The second type of wilaya is specific to the wayfarers who have arrived at the station of subsistence after their annihilation in the Real. The annihilation that precedes the station of subsistence is the removal of the attributes of contingency and does not refer to absolute non-being. Subsistence after annihilation is through the existential acquisition of divine attributes, as in the hadith, "Adorn yourselves with the divine attributes." As mentioned earlier, this annihilation is not only noetic but existential as well, since there is an actual transformation in the visible aspect of the wayfarer due to the overpowering effect of his spirit. Qaysari illustrates this point with the analogy of a piece of coal that is adjacent to a fire. Initially coal is different from fire in all of its properties. However, its inherent receptivity for acquiring the properties of fire in addition to proximity to the fire itself brings about a complete transformation of the outer form of the coal. Were it not for the aspect of inherent similarity between the essence of the coal and the essence of the fire, it would not have been able to transform itself completely. Similarly, the wayfarer possesses an aspect of separation and an aspect of unity between himself and God. It is when he orients himself completely to the divine presence, thereby gaining proximity to the Real, that he acquires the properties of divinity and sheds the properties of contingency. Thus, the aspect of separation and individuation no longer remains.

Qaysari writes that annihilation of the absolute wall" is because of the orientation to the Real due to essential love. Mulla Hadi Sabzawari also expresses a parallel notion in Sha’h al-asma describing the two types of wayfarers. Just as there are two types of wilaya, there are two types of wayfaring, that which is initiated by the Beloved, and that which is initiated by the lovers. The first type is one in which the wayfarer attains God such that he arrives without effort, struggle, discipline, piety, or guidance of a master. It is sheer divine providence and essential primordial guidance alluded to by the Quran in the verse, "Those to whom there has gone beforehand the best reward from Us" (Anbiya': 101). The second type of wayfaring is that in which attainment of God is based on personal effort, struggle, discipline, abstention, piety, and the guidance of a master, alluded to by the verse, "As for those who strive in Us, We shall surely guide them in Our ways" (Ankabut: 69). As for the first category of wayfarers, it consists of the lovers among the prophets, saints and their followers who are distinguished by their primordial truthfulness and complete sincerity.

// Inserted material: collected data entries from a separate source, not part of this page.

import Literature.Topology.FourManifolds.NonSeparatingSpheresCover
import Literature.Topology.FourManifolds.CylinderToSphere
import Literature.Topology.FourManifolds.SphereHypersurfaceSides
import HarnessLib

/-!
# Budney–Gabai Thm. 3.13: a defining function for a lifted sphere in the cyclic cover

Companion to `NonSeparatingSpheresCover.lean` (lift `ẽ : Sⁿ → ℝ × Sⁿ` of an embedded `n`-sphere
of `S¹ × Sⁿ`) and `CylinderToSphere.lean` (the embedding `ι : ℝ × Sⁿ ↪ Sⁿ⁺¹`), for the fact
seat of `Literature.Topology.FourManifolds.BudneyGabai2019_thm_3_13` (R. Budney, D. Gabai,
*Knotted 3-balls in `S⁴`*, arXiv:1912.09029, Thm. 3.13).  The degree count for the dual circle
of a non-separating sphere (proof of Thm. 3.13, p. 22) reads the crossings of a lifted loop with
the lifted sphere `K̃ = ẽ(Sⁿ)` through the **sign of a defining function** `G : ℝ × Sⁿ → ℝ` of
`K̃`.  This file produces `G` (`BudneyGabai2019_thm_3_13.exists_sideFunction`) by pulling back
along `ι` the regular defining function `g : Sⁿ⁺¹ → ℝ` of the smooth hypersurface sphere
`ι ∘ ẽ : Sⁿ → Sⁿ⁺¹` given by the tree's Jordan–Brouwer theorem
(`SphereHypersurfaceSides.exists_isSidePackage`, `SphereHypersurfaceSides.lean`):

* `G` is `C^∞` and vanishes exactly on `ẽ(Sⁿ)`;
* at every point `ẽ x` the differential `dG` is a nonzero linear form whose kernel is the
  tangent space `dẽ(T_x Sⁿ)` of the lifted sphere (regularity of `g`, `dι` an isomorphism,
  dimension count) — so an arc crossing `K̃` transversally at `ẽ x` has `(G ∘ arc)' ≠ 0` there;
* towards the two ends `t → ±∞` of the cylinder, `G` has eventually the (nonzero) signs
  `σ₊ = g(N)`, `σ₋ = g(S)` of `g` at the poles (`CylinderToSphere.dist_map_northPole_lt`,
  `…southPole_lt`), and if these signs agree the region `{σ₊ G ≤ 0}` is bounded in `t`
  (it is the preimage of a compact set of `Sⁿ⁺¹` missing both poles).

Everything here is proved; no definition and no named fact is introduced.

## References

* R. Budney, D. Gabai, *Knotted 3-balls in `S⁴`*, arXiv:1912.09029 (v2), §3, proof of Thm. 3.13
  (p. 22). [BudneyGabai2019]
* M. W. Hirsch, *Differential Topology*, GTM 33 (1976), Ch. 4 §4 (separation by hypersurfaces).
  [HirschDT1976]
-/

noncomputable section

open scoped Manifold ContDiff Topology Real
open Set Function Metric Module Filter

namespace Literature.Topology.FourManifolds

namespace BudneyGabai2019_thm_3_13

variable {n : ℕ}

/-- **The kernel of a nonzero linear form containing an `n`-dimensional subspace of an
`(n+1)`-dimensional space is that subspace.** [folklore] -/
private theorem ker_eq_of_le_of_finrank {V : Type*} [AddCommGroup V] [Module ℝ V]
    [FiniteDimensional ℝ V] {φ : V →ₗ[ℝ] ℝ} (hφ : φ ≠ 0) {S : Submodule ℝ V}
    (hS : S ≤ LinearMap.ker φ) (hdim : finrank ℝ S + 1 = finrank ℝ V) : LinearMap.ker φ = S := by
  symm
  refine Submodule.eq_of_le_of_finrank_eq hS ?_
  have hsurj : Function.Surjective φ := by
    intro r
    obtain ⟨v, hv⟩ : ∃ v, φ v ≠ 0 := by
      by_contra hall
      push Not at hall
      exact hφ (LinearMap.ext hall)
    exact ⟨(r / φ v) • v, by rw [map_smul, smul_eq_mul, div_mul_cancel₀ r hv]⟩
  have h1 := LinearMap.finrank_range_add_finrank_ker φ
  rw [LinearMap.range_eq_top.2 hsurj, finrank_top, Module.finrank_self] at h1
  omega

/-- **A defining function for a lifted sphere in the cyclic cover.**  Let `ẽ : Sⁿ → ℝ × Sⁿ`,
`n ≥ 1`, be a smooth embedding (model `𝓘(ℝ, ℝ).prod (𝓡 n)`).  There is a `C^∞` function
`G : ℝ × Sⁿ → ℝ` with: `G q = 0 ↔ q ∈ ẽ(Sⁿ)`; at each `ẽ x`, `dG v = 0 ↔ v ∈ dẽ(T_x Sⁿ)`
(so `dG ≠ 0` there and `ker dG` is the tangent space of the lifted sphere); and nonzero signs
`σ₊`, `σ₋` such that `σ₊ G > 0` for `t ≥ T`, `σ₋ G > 0` for `t ≤ -T` (uniformly in the `Sⁿ`
factor), and, if `σ₊ σ₋ > 0`, the set `{σ₊ G ≤ 0}` is bounded in `t`.  Construction: `G = g ∘ ι`
for the embedding `ι : ℝ × Sⁿ ↪ Sⁿ⁺¹` of `CylinderToSphere.lean` and the regular defining
function `g` of the hypersurface sphere `ι ∘ ẽ` (`SphereHypersurfaceSides.exists_isSidePackage`,
the tree's Jordan–Brouwer theorem); `σ₊ = g(N)`, `σ₋ = g(S)` are the values at the poles.
[cite: HirschDT1976, Ch. 4 §4] -/
theorem exists_sideFunction (hn : 1 ≤ n)
    {el : Metric.sphere (0 : EuclideanSpace ℝ (Fin (n + 1))) 1 →
      ℝ × Metric.sphere (0 : EuclideanSpace ℝ (Fin (n + 1))) 1}
    (hel : Manifold.IsSmoothEmbedding (𝓡 n) (𝓘(ℝ, ℝ).prod (𝓡 n)) ∞ el) :
    ∃ G : ℝ × Metric.sphere (0 : EuclideanSpace ℝ (Fin (n + 1))) 1 → ℝ,
      ContMDiff (𝓘(ℝ, ℝ).prod (𝓡 n)) 𝓘(ℝ, ℝ) ∞ G ∧
      (∀ q, G q = 0 ↔ q ∈ range el) ∧
      (∀ (x : Metric.sphere (0 : EuclideanSpace ℝ (Fin (n + 1))) 1)
          (v : TangentSpace (𝓘(ℝ, ℝ).prod (𝓡 n)) (el x)),
        mfderiv (𝓘(ℝ, ℝ).prod (𝓡 n)) 𝓘(ℝ, ℝ) G (el x) v = 0 ↔
          v ∈ (mfderiv (𝓡 n) (𝓘(ℝ, ℝ).prod (𝓡 n)) el x).range) ∧
      ∃ σp σm : ℝ, σp ≠ 0 ∧ σm ≠ 0 ∧
        (∃ T : ℝ, ∀ q, T ≤ q.1 → 0 < σp * G q) ∧
        (∃ T : ℝ, ∀ q, q.1 ≤ T → 0 < σm * G q) ∧
        (0 < σp * σm → ∃ T : ℝ, ∀ q, σp * G q ≤ 0 → |q.1| ≤ T) := by
  haveI : Fact (finrank ℝ (EuclideanSpace ℝ (Fin (n + 1))) = n + 1) := ⟨finrank_euclideanSpace_fin⟩
  haveI : Fact (finrank ℝ (EuclideanSpace ℝ (Fin (n + 1 + 1))) = n + 1 + 1) :=
    ⟨finrank_euclideanSpace_fin⟩
  -- ### the hypersurface sphere `ι ∘ ẽ` of `Sⁿ⁺¹` and its defining function
  set ι := CylinderToSphere.map n with hι
  have hK : Manifold.IsSmoothEmbedding (𝓡 n) (𝓡 (n + 1)) ∞ (ι ∘ el) :=
    CylinderToSphere.isSmoothEmbedding_map_comp n hel
  obtain ⟨g, hg⟩ := SphereHypersurfaceSides.exists_isSidePackage hn hK
  have hgs : ContMDiff (𝓡 (n + 1)) 𝓘(ℝ, ℝ) ∞ g := hg.isRegularLevel.contMDiff
  have hgc : Continuous g := hgs.continuous
  have hg0 : ∀ z, g z = 0 ↔ z ∈ range (ι ∘ el) := fun z ↦ by
    rw [← hg.preimage_zero]
    rfl
  set G : ℝ × Metric.sphere (0 : EuclideanSpace ℝ (Fin (n + 1))) 1 → ℝ := g ∘ ι with hG
  have hιs := CylinderToSphere.contMDiff_map n
  have hGs : ContMDiff (𝓘(ℝ, ℝ).prod (𝓡 n)) 𝓘(ℝ, ℝ) ∞ G := hgs.comp hιs
  -- `G = 0` exactly on the lifted sphere
  have hG0 : ∀ q, G q = 0 ↔ q ∈ range el := fun q ↦ by
    rw [hG, comp_apply, hg0, range_comp]
    exact (CylinderToSphere.injective_map n).mem_set_image
  -- values at the poles
  set σp : ℝ := g (CylinderToSphere.northPole n) with hσp
  set σm : ℝ := g (CylinderToSphere.southPole n) with hσm
  have hσp0 : σp ≠ 0 := by
    intro h0
    obtain ⟨x, hx⟩ := (hg0 _).1 h0
    exact CylinderToSphere.map_ne_northPole n (el x) hx
  have hσm0 : σm ≠ 0 := by
    intro h0
    obtain ⟨x, hx⟩ := (hg0 _).1 h0
    exact CylinderToSphere.map_ne_southPole n (el x) hx
  refine ⟨G, hGs, hG0, fun x v ↦ ?_, σp, σm, hσp0, hσm0, ?_, ?_, fun hsame ↦ ?_⟩
  · -- ### the kernel of `dG` at `ẽ x` is the tangent space of the lifted sphere
    haveI : FiniteDimensional ℝ (TangentSpace (𝓘(ℝ, ℝ).prod (𝓡 n)) (el x)) :=
      inferInstanceAs (FiniteDimensional ℝ (ℝ × EuclideanSpace ℝ (Fin n)))
    haveI : FiniteDimensional ℝ (TangentSpace (𝓡 (n + 1)) (ι (el x))) :=
      inferInstanceAs (FiniteDimensional ℝ (EuclideanSpace ℝ (Fin (n + 1))))
    haveI : FiniteDimensional ℝ (TangentSpace (𝓡 n) x) :=
      inferInstanceAs (FiniteDimensional ℝ (EuclideanSpace ℝ (Fin n)))
    set A := mfderiv (𝓘(ℝ, ℝ).prod (𝓡 n)) 𝓘(ℝ, ℝ) G (el x) with hA
    set B := mfderiv (𝓡 n) (𝓘(ℝ, ℝ).prod (𝓡 n)) el x with hB
    -- `dG ∘ dẽ = 0`
    have hGel : G ∘ el = fun _ ↦ (0 : ℝ) := funext fun y ↦ (hG0 _).2 ⟨y, rfl⟩
    have hAB : A.comp B = 0 := by
      have h1 : mfderiv (𝓡 n) 𝓘(ℝ, ℝ) (G ∘ el) x = A.comp B :=
        mfderiv_comp x (hGs.mdifferentiableAt (by simp)) (hel.contMDiff.mdifferentiableAt (by simp))
      rw [← h1, hGel]
      exact mfderiv_const
    have hle : B.range ≤ LinearMap.ker (A.toLinearMap : TangentSpace (𝓘(ℝ, ℝ).prod (𝓡 n)) (el x) →ₗ[ℝ] ℝ) := by
      rintro _ ⟨w, rfl⟩
      rw [LinearMap.mem_ker]
      have := congrArg (fun T : TangentSpace (𝓡 n) x →L[ℝ] ℝ ↦ T w) hAB
      exact this
    -- `dG ≠ 0`: `dG = dg ∘ dι` with `dι` an isomorphism and `dg ≠ 0` (regular level)
    have hA0 : (A.toLinearMap : TangentSpace (𝓘(ℝ, ℝ).prod (𝓡 n)) (el x) →ₗ[ℝ] ℝ) ≠ 0 := by
      intro hA0
      have hz : g (ι (el x)) = 0 := (hg0 _).2 ⟨x, rfl⟩
      have hreg : ¬ IsMCriticalPt (𝓡 (n + 1)) g (ι (el x)) := hg.isRegularLevel.not_isMCriticalPt hz
      apply hreg
      change mfderiv (𝓡 (n + 1)) 𝓘(ℝ, ℝ) g (ι (el x)) = 0
      have hchain : A = (mfderiv (𝓡 (n + 1)) 𝓘(ℝ, ℝ) g (ι (el x))).comp
          (mfderiv (𝓘(ℝ, ℝ).prod (𝓡 n)) (𝓡 (n + 1)) ι (el x)) :=
        mfderiv_comp (el x) (hgs.mdifferentiableAt (by simp)) (hιs.mdifferentiableAt (by simp))
      -- `dι` is surjective (injective between spaces of the same dimension)
      have hsurj : Surjective (mfderiv (𝓘(ℝ, ℝ).prod (𝓡 n)) (𝓡 (n + 1)) ι (el x)) := by
        have hinj := CylinderToSphere.injective_mfderiv_map n (el x)
        have hdimeq : finrank ℝ (TangentSpace (𝓘(ℝ, ℝ).prod (𝓡 n)) (el x)) =
            finrank ℝ (TangentSpace (𝓡 (n + 1)) (ι (el x))) := by
          change finrank ℝ (ℝ × EuclideanSpace ℝ (Fin n)) = finrank ℝ (EuclideanSpace ℝ (Fin (n + 1)))
          rw [finrank_prod, Module.finrank_self, finrank_euclideanSpace_fin, finrank_euclideanSpace_fin]
          omega
        have key := (LinearMap.injective_iff_surjective_of_finrank_eq_finrank hdimeq
          (f := (mfderiv (𝓘(ℝ, ℝ).prod (𝓡 n)) (𝓡 (n + 1)) ι (el x)).toLinearMap)).1 hinj
        exact key
      ext w
      obtain ⟨u, rfl⟩ := hsurj w
      have h1 : A u = 0 := by
        have := congrArg (fun T : TangentSpace (𝓘(ℝ, ℝ).prod (𝓡 n)) (el x) →ₗ[ℝ] ℝ ↦ T u) hA0
        exact this
      rw [hchain] at h1
      exact h1
    -- dimension count
    have hBinj : Injective B := mfderiv_injective_of_isImmersion hel.isImmersion (by simp) x
    have hdim : finrank ℝ B.range + 1 =
        finrank ℝ (TangentSpace (𝓘(ℝ, ℝ).prod (𝓡 n)) (el x)) := by
      rw [LinearMap.finrank_range_of_inj (f := (B : TangentSpace (𝓡 n) x →ₗ[ℝ]
        TangentSpace (𝓘(ℝ, ℝ).prod (𝓡 n)) (el x))) hBinj]
      change finrank ℝ (EuclideanSpace ℝ (Fin n)) + 1 = finrank ℝ (ℝ × EuclideanSpace ℝ (Fin n))
      rw [finrank_prod, Module.finrank_self, finrank_euclideanSpace_fin]
      omega
    have hker := ker_eq_of_le_of_finrank hA0 hle hdim
    constructor
    · intro hv
      exact hker.le (LinearMap.mem_ker.2 hv)
    · intro hv
      exact LinearMap.mem_ker.1 (hker.ge hv)
  · -- ### the `+∞` end: `σ₊ G > 0` eventually
    have hopen : IsOpen {z : Metric.sphere (0 : EuclideanSpace ℝ (Fin (n + 1 + 1))) 1 | 0 < σp * g z} :=
      isOpen_lt continuous_const (continuous_const.mul hgc)
    have hmem : CylinderToSphere.northPole n ∈
        {z : Metric.sphere (0 : EuclideanSpace ℝ (Fin (n + 1 + 1))) 1 | 0 < σp * g z} := by
      show 0 < σp * g (CylinderToSphere.northPole n)
      rw [← hσp]
      exact mul_self_pos.2 hσp0
    obtain ⟨ε, hε, hball⟩ := Metric.isOpen_iff.1 hopen _ hmem
    obtain ⟨T, hT⟩ := CylinderToSphere.dist_map_northPole_lt n hε
    exact ⟨T, fun q hq ↦ hball (hT q hq)⟩
  · -- ### the `-∞` end
    have hopen : IsOpen {z : Metric.sphere (0 : EuclideanSpace ℝ (Fin (n + 1 + 1))) 1 | 0 < σm * g z} :=
      isOpen_lt continuous_const (continuous_const.mul hgc)
    have hmem : CylinderToSphere.southPole n ∈
        {z : Metric.sphere (0 : EuclideanSpace ℝ (Fin (n + 1 + 1))) 1 | 0 < σm * g z} := by
      show 0 < σm * g (CylinderToSphere.southPole n)
      rw [← hσm]
      exact mul_self_pos.2 hσm0
    obtain ⟨ε, hε, hball⟩ := Metric.isOpen_iff.1 hopen _ hmem
    obtain ⟨T, hT⟩ := CylinderToSphere.dist_map_southPole_lt n hε
    exact ⟨T, fun q hq ↦ hball (hT q hq)⟩
  · -- ### same signs at the poles: `{σ₊ G ≤ 0}` is bounded in `t`
    set Z : Set (Metric.sphere (0 : EuclideanSpace ℝ (Fin (n + 1 + 1))) 1) :=
      {z | σp * g z ≤ 0} with hZ
    have hZc : IsClosed Z := isClosed_le (continuous_const.mul hgc) continuous_const
    have hZk : IsCompact Z := hZc.isCompact
    have hNZ : CylinderToSphere.northPole n ∉ Z := by
      show ¬ (σp * g (CylinderToSphere.northPole n) ≤ 0)
      rw [← hσp, not_le]
      exact mul_self_pos.2 hσp0
    have hSZ : CylinderToSphere.southPole n ∉ Z := by
      show ¬ (σp * g (CylinderToSphere.southPole n) ≤ 0)
      rw [← hσm, not_le]
      exact hsame
    -- positive distances from `Z` to the poles
    obtain ⟨ε₁, hε₁, hfar₁⟩ : ∃ ε > 0, ∀ z ∈ Z, ε ≤ dist z (CylinderToSphere.northPole n) := by
      by_cases hZe : Z.Nonempty
      · obtain ⟨z₀, hz₀, hmin⟩ :=
          hZk.exists_isMinOn hZe (continuous_id.dist continuous_const).continuousOn
        refine ⟨dist z₀ (CylinderToSphere.northPole n), dist_pos.2 (fun h ↦ hNZ (h ▸ hz₀)),
          fun z hz ↦ (isMinOn_iff.1 hmin) z hz⟩
      · exact ⟨1, one_pos, fun z hz ↦ (hZe ⟨z, hz⟩).elim⟩
    obtain ⟨ε₂, hε₂, hfar₂⟩ : ∃ ε > 0, ∀ z ∈ Z, ε ≤ dist z (CylinderToSphere.southPole n) := by
      by_cases hZe : Z.Nonempty
      · obtain ⟨z₀, hz₀, hmin⟩ :=
          hZk.exists_isMinOn hZe (continuous_id.dist continuous_const).continuousOn
        refine ⟨dist z₀ (CylinderToSphere.southPole n), dist_pos.2 (fun h ↦ hSZ (h ▸ hz₀)),
          fun z hz ↦ (isMinOn_iff.1 hmin) z hz⟩
      · exact ⟨1, one_pos, fun z hz ↦ (hZe ⟨z, hz⟩).elim⟩
    obtain ⟨T₁, hT₁⟩ := CylinderToSphere.dist_map_northPole_lt n hε₁
    obtain ⟨T₂, hT₂⟩ := CylinderToSphere.dist_map_southPole_lt n hε₂
    refine ⟨max |T₁| |T₂|, fun q hq ↦ ?_⟩
    have hqZ : ι q ∈ Z := hq
    rw [abs_le]
    constructor
    · -- `q.1 ≥ -max`: otherwise `q.1 ≤ T₂` and `ι q` would be close to the south pole
      by_contra hlt
      push Not at hlt
      have h1 : q.1 ≤ T₂ := by
        have : -max |T₁| |T₂| ≤ -|T₂| := neg_le_neg (le_max_right _ _)
        linarith [neg_abs_le T₂]
      exact absurd (hfar₂ _ hqZ) (not_le.2 (hT₂ q h1))
    · by_contra hlt
      push Not at hlt
      have h1 : T₁ ≤ q.1 := by
        have : |T₁| ≤ max |T₁| |T₂| := le_max_left _ _
        linarith [le_abs_self T₁]
      exact absurd (hfar₁ _ hqZ) (not_le.2 (hT₁ q h1))

end BudneyGabai2019_thm_3_13

end Literature.Topology.FourManifolds

end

Their attainment of God is without effort and cause; rather it is the result of complete divine bestowal, succor and the Essential Will before the creation of the world and everything within it, as referred to by the verse, "Their Lord will give them to drink, a pure drink." Imam Ali further describes those saints in his statement:

Verily God Almighty has a wine for His friends (awliya), so that when they drink it, they become intoxicated; when they become intoxicated, they delight; when they delight, they melt away; when they melt away, they become pure; when they become pure, they seek; when they seek, they find; when they find, they attain; when they attain they unite, so when they unite, there remains no difference between them and their Beloved."

The first type of wayfarers are the prophets and divinely appointed saints (awliya'), who possess a primordial nearness to God based on their essential ontological capacity, and who are the individuations of the absolute wilaya of God. In Shi'ism, the divinely appointed saints are the twelve Imams who possess infallibility and are the inheritors of the absolute wilaya of the Prophet (peace and blessing be upon him). This is because absolute wilaya is the inner aspect and the reality of prophethood which extends through these individuals until it reaches the Twelfth Imam, the Master of the Age. Wilaya is more comprehensive than prophethood since it includes both prophets and saints and is a manifestation of the divine name al-Wali.